NASA Finds Critical Assembly Fault in Shuttle
I know NASA is conservative with technology, but using assembly in this day and age is way backwards!
They should really do some double checking on this stuff. It's hard to imagine mistakes like this happen when dealing with something that holds the fate of a handfull of people's lives; not to mention all the millions of dollars put into these projects that would go down the drain. When dealing with people's lives and huge sums of money it's worth it to go over _everything_, and put in for better training so these thing don't happen again. They caught it this time, but if they don't take enough precaution, they might not be so lucky in the future.
Buckethead
And if you read the article, you realize that NASA installed defective actuators not once, but twice! The first being the one that was successfully flown 30 times, and the second in the spare actuators.
Given the complexity of a system like the shuttle, it is not surprising that out of 1000s of components there could be a mistake in one of them (and given some redundancy and robustness, it is not surprising that the shuttle could fly 30 times with one or more poorly installed components, though one would not normally want to bet on that...).
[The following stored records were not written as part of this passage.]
import Summits.BirchSwinnertonDyer.BirchSwinnertonDyer.Theorems.EisensteinPrimesGoodLatticeAnacongEulerCompSum
import Summits.BirchSwinnertonDyer.BirchSwinnertonDyer.Theorems.EisensteinPrimesGoodLatticeAnacongEulerCompSymmetry
import Summits.BirchSwinnertonDyer.BirchSwinnertonDyer.Theorems.EisensteinPrimesGoodLatticeOmegaPrelims
import Literature.NumberTheory.NumberFields.AdicCompletionIntegersPadicIntOfDegreeOne
import Literature.NumberTheory.DiophantineGeometry.Conductor
import HarnessLib

/-!
# (eq:Euler-comp), the `w ↔ w̄` PAIRING summed: `Σ_{w∈Sf} corr_w = 2·Σ_{ℓ ∣ N_E} corr_{w_ℓ}`, so that 3a-A's conclusion
# reads `λ(𝓛_E) = 2·(λ(𝓛_φ) + λ(𝓔_{φ,ψ}))` with Castella–Grossi–Lee–Skinner's ONE-place-per-`ℓ` exponent `λ(𝓔)`

Cell `bsd-eis`, width seat `bsd-line-x1-p1-w2` gen 24, crux 2 `GoodLatticeBDPValue` (stmt-BirchSwinnertonDyer-19032), line
`halves` v33N; helper `--supports`, closes no stub. PROVED, no named fact, no `sorry`.

WHY. Castella–Grossi–Lee–Skinner Thm. 2.2.1 carries ONE place `w ∣ 𝔑` of `K` above each `ℓ ∣ N` in
`𝓔_{φ,ψ} = ∏_{ℓ∣N₀N₋} 𝒫_w(φ) · ∏_{ℓ∣N₀N₊} 𝒫_w(ψ)`, and the proof of Thm. 2.2.2 passes to ALL places through
"`λ(𝒫_w(θ)²) = λ(𝒫_w(θ)) + λ(𝒫_{w̄}(θ))` … complex conjugation acts as inversion on `Γ`" (held text paper:arxiv-2008.02571 p. 12
L104–113), whereas the CONTENT stub 3a-A sums over all `w ∈ Sf`. Gen 24's `…GoodLatticeAnacongEulerCompSum.anacong_conclusion_iff`
turned 3a-A's conclusion into `n = 2·nφ + Σ_{w∈Sf} corr_w`; this file halves the sum: under (Heeg) every `ℓ ∣ N_E` has EXACTLY two
places of `K` above it (the definition of `SatisfiesHeegnerHypothesis`), and `corr_w` is the same at both (gen 23's `w ↔ w̄` symmetry
for the residual characters and `[Γ:Γ_w]`, κ anticyclotomic), so `Σ_{w∈Sf} corr_w = 2·Σ_{ℓ∣N_E} corr_{w_ℓ}` for ANY choice
`ℓ ↦ w_ℓ ∋ ℓ`. Since `corr_{w_ℓ} = [E split mult. at ℓ]·[Γ:Γ_{w_ℓ}] + [E additive at ℓ]·(λ𝒫_{w_ℓ}(θsub) + λ𝒫_{w_ℓ}(θquot))` is
EXACTLY CGLS's local exponent of `𝓔_{φ,ψ}` at `ℓ` under the congruences of Thm. 2.2.1 (`ℓ ∣ N_±`: the character congruent to
`a_ℓ` drops out against `𝒫_w(E)`, the other contributes `[a_ℓ ℓ ≡ ℓ] = [split]`; `ℓ ∣ N₀`: both stay) — and does NOT depend on
the labelling `(N₊, N₋)` — 3a-A's displayed identity is, in the kernel, `λ(𝓛_E) = 2·λ(𝓛_φ) + 2·λ(𝓔_{φ,ψ})`: the `λ`-part of
`𝓛_E ≡ u·(𝓔^ι_{φ,ψ})²·(𝓛_φ)²` with (2.16) `λ(𝓛_ψ) = λ(𝓛_φ)`. (For the typer of director key (β): a λ-currency typing of CGLS 2.2.1
«given the datum» needs NO admissible-factorisation quantifier.)

* §1 (generic, any number field) `natCast_mem_and_ne_bot_of_mem_primesOver'`, `exists_two_places_of_ncard_primesOver_eq_two`
  (over the tree's `EisensteinPrimesMuLambda.asIdeal_mem_primesOver_of_natCast_mem`),
  `natGenerator_under_eq_iff_natCast_mem`, **`sum_filter_natCast_mem_eq_two_mul`**, **`sum_eq_two_mul_sum_primeFactors_of_heegner`**
  — `Σ_{w∈Sf} g w = 2·Σ_{ℓ ∈ N.primeFactors} g(w_ℓ)` for `Sf = {w : N ∈ w}`, (Heeg) for `N`, and `g` constant above each `ℓ`.
* §2 (at 3a-A's binders, κ anticyclotomic) **`corr_eq_of_natCast_mem`** (`corr_w = corr_{w'}` for `w, w' ∋ ℓ`),
  **`sum_corr_eq_two_mul`**, **`anacong_conclusion_iff_two_mul`** (`⟺ n = 2·(nφ + Σ_{ℓ∣N_E} corr_{w_ℓ})`).

HONEST FRAMING: helper lemmas on the tree's own objects; 0 stubs / cells / labels / tiers move; orphan for -19032 until a
CGLS-2.2.1-shaped typing of 3a-A consumes it; no summit statement, no case of BSD, no crux or stub, no Keller–Yin / CGLS
theorem is proved here.
References: [CastellaGrossiLeeSkinner2022] Thm. 2.2.1 (`𝓔_{φ,ψ}`, one `w ∣ 𝔑` per `ℓ`), proof of Thm. 2.2.2 ((eq:Euler-comp), (2.16));
[GrossLMS1991] §1 (Heegner hypothesis: every `ℓ ∣ N` splits); [NeukirchANT1999] Ch. I §8 (8.2)–(8.3); [KellerYin2024] Thm. 2.2.2 (shape).
-/

set_option autoImplicit false
set_option linter.dupNamespace false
However, two errors out of 8 actuators checked implies some serious quality control issues.
-Marcus
Discovery flew safely 30 times with the defective actuator
When does a defect become a problem? I wonder if this was really a Critical problem because shouldn't some indication have already been seen by now?
I mean since they have fixed this problem will two other problems surface that are more critical and maybe they should have left it alone?
Is anyone else reminded of the story of how Murphy's Law came into being (where something could be connected up the wrong way round and was)? I'm sure NASA has tightened up its procedures since Challenger/Columbia, but given that these things could be fitted either way it was an accident waiting to happen - thankfully it never did.
Isn't it about time they switched from assembly to C ?
NASA needs to start outsourcing to India, I hear they do great work for their pay.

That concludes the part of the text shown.